R ist objektorientiert. Alle R-Objekte haben Attributes, auf die wir zugreifen können. Bei Dataframes und Tibbles haben wir häufig den $
Operator benutzt. Der funktioniert nicht nur beim Zugriff auf Spalten von Datentabellen, sondern universell. Auch die Ergebnisse von Funktionen, also Analysen, sind Objekte (Ergebnisobjekte). Wir können Sie speichern und weiter benutzen. res_obj <- lm(mpg ~ hp, data=mtcars)
Eine Auflistung der Attribute erhalten wir über die Befehle attributes()
oder detaillierter über str()
. Beide Befehle akzeptieren beliebige Objekte als Parameter.

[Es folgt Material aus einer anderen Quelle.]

/-!
# Route `QuadraticBranchSignedControl` (rung K8, cell `bsd-potss`): crux stmt-BirchSwinnertonDyer-19606
# `PlusEtaMainConjectureNonsurj` — THE CM TWISTING CHARACTER IDENTIFIED ON `√d_K ∈ ℚ̄`: for every CM curve `A/ℚ` and
# every prime `p`, a `√D` visible on `A[p]` whose quadratic character is the KUMMER character of `√d_K`,
# `d_K = cmFieldDiscrOfJ (j A)` one of the nine class-number-one discriminants

WHAT. k8eta-c2 g9/g10 (`…CartanFieldCMAnchor`, `…CartanFieldCMTwist`) proved that a CM(-curve) anchor `A` of a row `V` of
crux 19606 pins the Cartan subgroup `H_V` to `ker χ`, `χ` the quadratic character twisting a CM endomorphism `√D` of `A`
(Lang's Remark) — and recorded as NOT proved «that `ker χ` is `Γ_{ℚ(√D)}` as a statement about `√D ∈ ℚ̄`»: the tree phrases
Lang's Remark through an abstract `χ`. This file supplies the identification, WITHOUT the tangent representation: instead of
Lang's `ψ = 2φ₀ − t` it builds the CM endomorphism as **`[√d_K] = ι ∘ φ`** (Silverman, *Advanced Topics*, II §2,
Prop. II.2.3.1), where `φ : A' → A'^{(d_K)}` is the `ℚ`-ISOGENY onto the quadratic twist by the CM discriminant (Milne 1972
Thm. 3 / Burungale–Flach 2024 Cor. 2, in the tree for all thirteen `j`: `PrintCFram.RelativeAnchorTransfer.
isIsogenous_quadraticTwist_cmFieldDiscrOfJ`) on the model `A' = C • A` with `a₁ = a₃ = 0`, and `ι : A'^{(d)}(ℚ̄) ≃ A'(ℚ̄)`,
`(x, y) ↦ (x/d, y/(d√d))`, is the twisting isomorphism over `ℚ(√d)` (`untwistEquiv`). Its twisting character is the Kummer
character of `√d_K` BY CONSTRUCTION (`untwistEquiv_smul_of_eq{_neg}`):

* §1 generalities: an endomorphism with finite kernel is `≠ 0`; one killing `m·A(ℚ̄)` is `0`; **a geometric endomorphism
  anti-commuting with some `σ₀ ∈ Γ_ℚ` squares to a negative integer** (`exists_sq_eq_neg_of_mem_geomEndRing_of_anticommute`:
  the integral quadratic relation `x² − tx + n = 0` of *AEC* III.9 conjugated by `σ₀` gives `2t·x = 0`, so `t = 0`); the
  `p`-DESCENT to visibility for an arbitrary twisted `√D` (`exists_visible_of_sqrt_twist`, *AEC* §VIII.2).
* §2 `[√d] = ι ∘ φ`: twisted by the Kummer character (`untwistEquiv_isogeny_smul`), geometric
  (`untwistEquiv_comp_isogeny_mem_geomEndRing`), non-zero; hence `exists_visible_sqrt_twist_kummer_of_isogeny_quadraticTwist`.
* §3 **`exists_visible_sqrt_twist_kummer_of_hasCM`**: for EVERY elliptic `A/ℚ` with CM and every prime `p` — `ψ`, `D < 0`,
  `χ ≠ 1` with `ψ² = D`, `ψ(σP) = χ(σ)·σψ(P)`, `ψ` visible on `A[p]`, and **`χ(σ) = 1 ⟺ σ√d_K = √d_K`**; transported from
  `C • A` along the `Γ_ℚ`-equivariant `geomPointsEquiv`. Also `cmFieldDiscrOfJ_mem_nine_of_hasCM` / `…_neg_of_hasCM`.

The row-level consequences (`K_V = ℚ(√d_K)` for a CM-anchored row; the kernel door of the v7 stub «uncongruent») are in the
sibling `…PlusEtaNonsurjCartanFieldCMField`.

HONEST FRAMING (cell `bsd-potss`, run/shared/lean/pub/bsd-potss/; FULL-BSD rank ≤ 1 programme): TOOL THEOREMS ONLY (no definition,
no named fact, no `sorry`, axioms standard); route-free (about CM curves over `ℚ`). Nothing is booked; crux 19606 stays OPEN;
`BSD(W, p)` is claimed for no pair. Seat `bsd-potss-k8eta-c2` g14 (prover), `--supports stmt-BirchSwinnertonDyer-19606`.

References: [Lang1987] Ch. 10 §4 (Remark); [SilvermanAdvancedTopics1994] Thm. II.2.2(a), Prop. II.2.3.1, App. A §3;
[SilvermanAEC2009] III.4, Cor. III.6.3, III.9, §VIII.2, X.5 Cor. 5.4; [BurungaleFlach2024] proof of Cor. 2 (Milne 1972 Thm. 3).
-/

set_option autoImplicit false
set_option linter.dupNamespace false
import Summits.MatrixMultiplication.OmegaCensus.SmallFormats.MatMul227GF3EnumSearch
import Summits.MatrixMultiplication.OmegaCensus.SmallFormats.MatMul227GF3EnumCases
import HarnessLib

/-!
# ω-census family (a): kernel `(henum)` at `(7,23)` — kernel runs 1

Cell `pub-omega` (unit `pub-omega-tensor`, gen 31), topic `Summits/MatrixMultiplication/OmegaCensus`
(sub-folder `SmallFormats`). Framing (verbatim): lottery ticket; floor = certified bounds/negative ranges.
HONEST FRAMING: bookkeeping — part 5 of 12 of the KERNEL proof of the ENUMERATION hypothesis `(henum)` of
`twentyfour_le_tensorRank_227_gf3_of_enumeration` (`MatMul22nGF3MarginalCensus`) for the six-orbit list of the
`𝔽₃` `⟨2,2,7⟩@23` X-marginal census (desk-certified ×3 before: ENUM-X2 §6/§8). The EXCLUSION hypothesis `(hexcl)`
stays engine-side (Pa17: two code-disjoint exact engines; the IP instrument); nothing here is a bound on `ω`, and no
sentence here is 'R_𝔽₃(⟨2,2,7⟩) ≥ 24'.

The `decide +kernel` replays of the searches `I`, `tau`, `gamma` (node counts from the Python replica `desk/simchk2.py`).
-/

namespace Summit.MatrixMultiplication.OmegaCensus.SmallFormats.Enum723

set_option Elab.async false

set_option maxRecDepth 100000 in
set_option maxHeartbeats 400000000 in
/-- Kernel search: case `I` passes (265 search nodes). -/
theorem run_I : runCase lo_I hi_I certs_I = true := by decide +kernel

set_option maxRecDepth 100000 in
set_option maxHeartbeats 400000000 in
/-- Kernel search: case `tau` passes (110 search nodes). -/
theorem run_tau : runCase lo_tau hi_tau certs_tau = true := by decide +kernel

set_option maxRecDepth 100000 in
set_option maxHeartbeats 400000000 in
/-- Kernel search: case `gamma` passes (2 961 search nodes). -/
theorem run_gamma : runCase lo_gamma hi_gamma certs_gamma = true := by decide +kernel

end Summit.MatrixMultiplication.OmegaCensus.SmallFormats.Enum723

Im Beispiel also attributes(res_obj)
oder str(res_obj)
. Komfortablen Zugriff haben wir auch über den Aufklapp-Pfeil des Ergebnisobjekts im RStudio-Environment. Die Summaries benutzen ein Ergebnisobjekt als Quelle und bereiten den Inhalt für eine Ausgabe auf. Auch die Summaries können wir speichern und auf deren aufbereitete Attribute zugreifen, da auch Summaries Objekte mit Attribunten sind. Wir können die Attribute direkt weiter benutzen, beispielsweise die Koeffizienten res_obj$coefficients
. Es gibt zahlreiche Zugriffsmöglichkeiten.
Beispiel
res_obj <- lm(mpg ~ hp, data=mtcars)
# get the coefficients of the adapted model
res_obj$coefficients
# slicing works
res_obj$coefficients[1]
summary(res_obj)
# summaries are objects too
s_res_obj <- summary(res_obj)
# and we can access their attributes
s_res_obj$adj.r.squared
Clusteranalysen fassen Beobachtungen zu Gruppen zusammen, wobei meist mehrere Variablen miteinander kombiniert werden, um die Beobachtungen Gruppen zuzuordnen. Basis für die Zusammenfassung sind, je nach Verfahren, verschieden Ähnlichkeits- und Distanzmaße sowohl der einzelnen Beobachtungen, als auch der Gruppen, die auf Basis der benutzten Erklärvariablen gebildet werden. Es handelt sich also in der Regel um explorative Verfahren.
Besonderes Interesse finden Clusteranalysen in der Marktforschung. Daher stammt auch das Beispiel hier aus dem Bereich der Kundenforschung.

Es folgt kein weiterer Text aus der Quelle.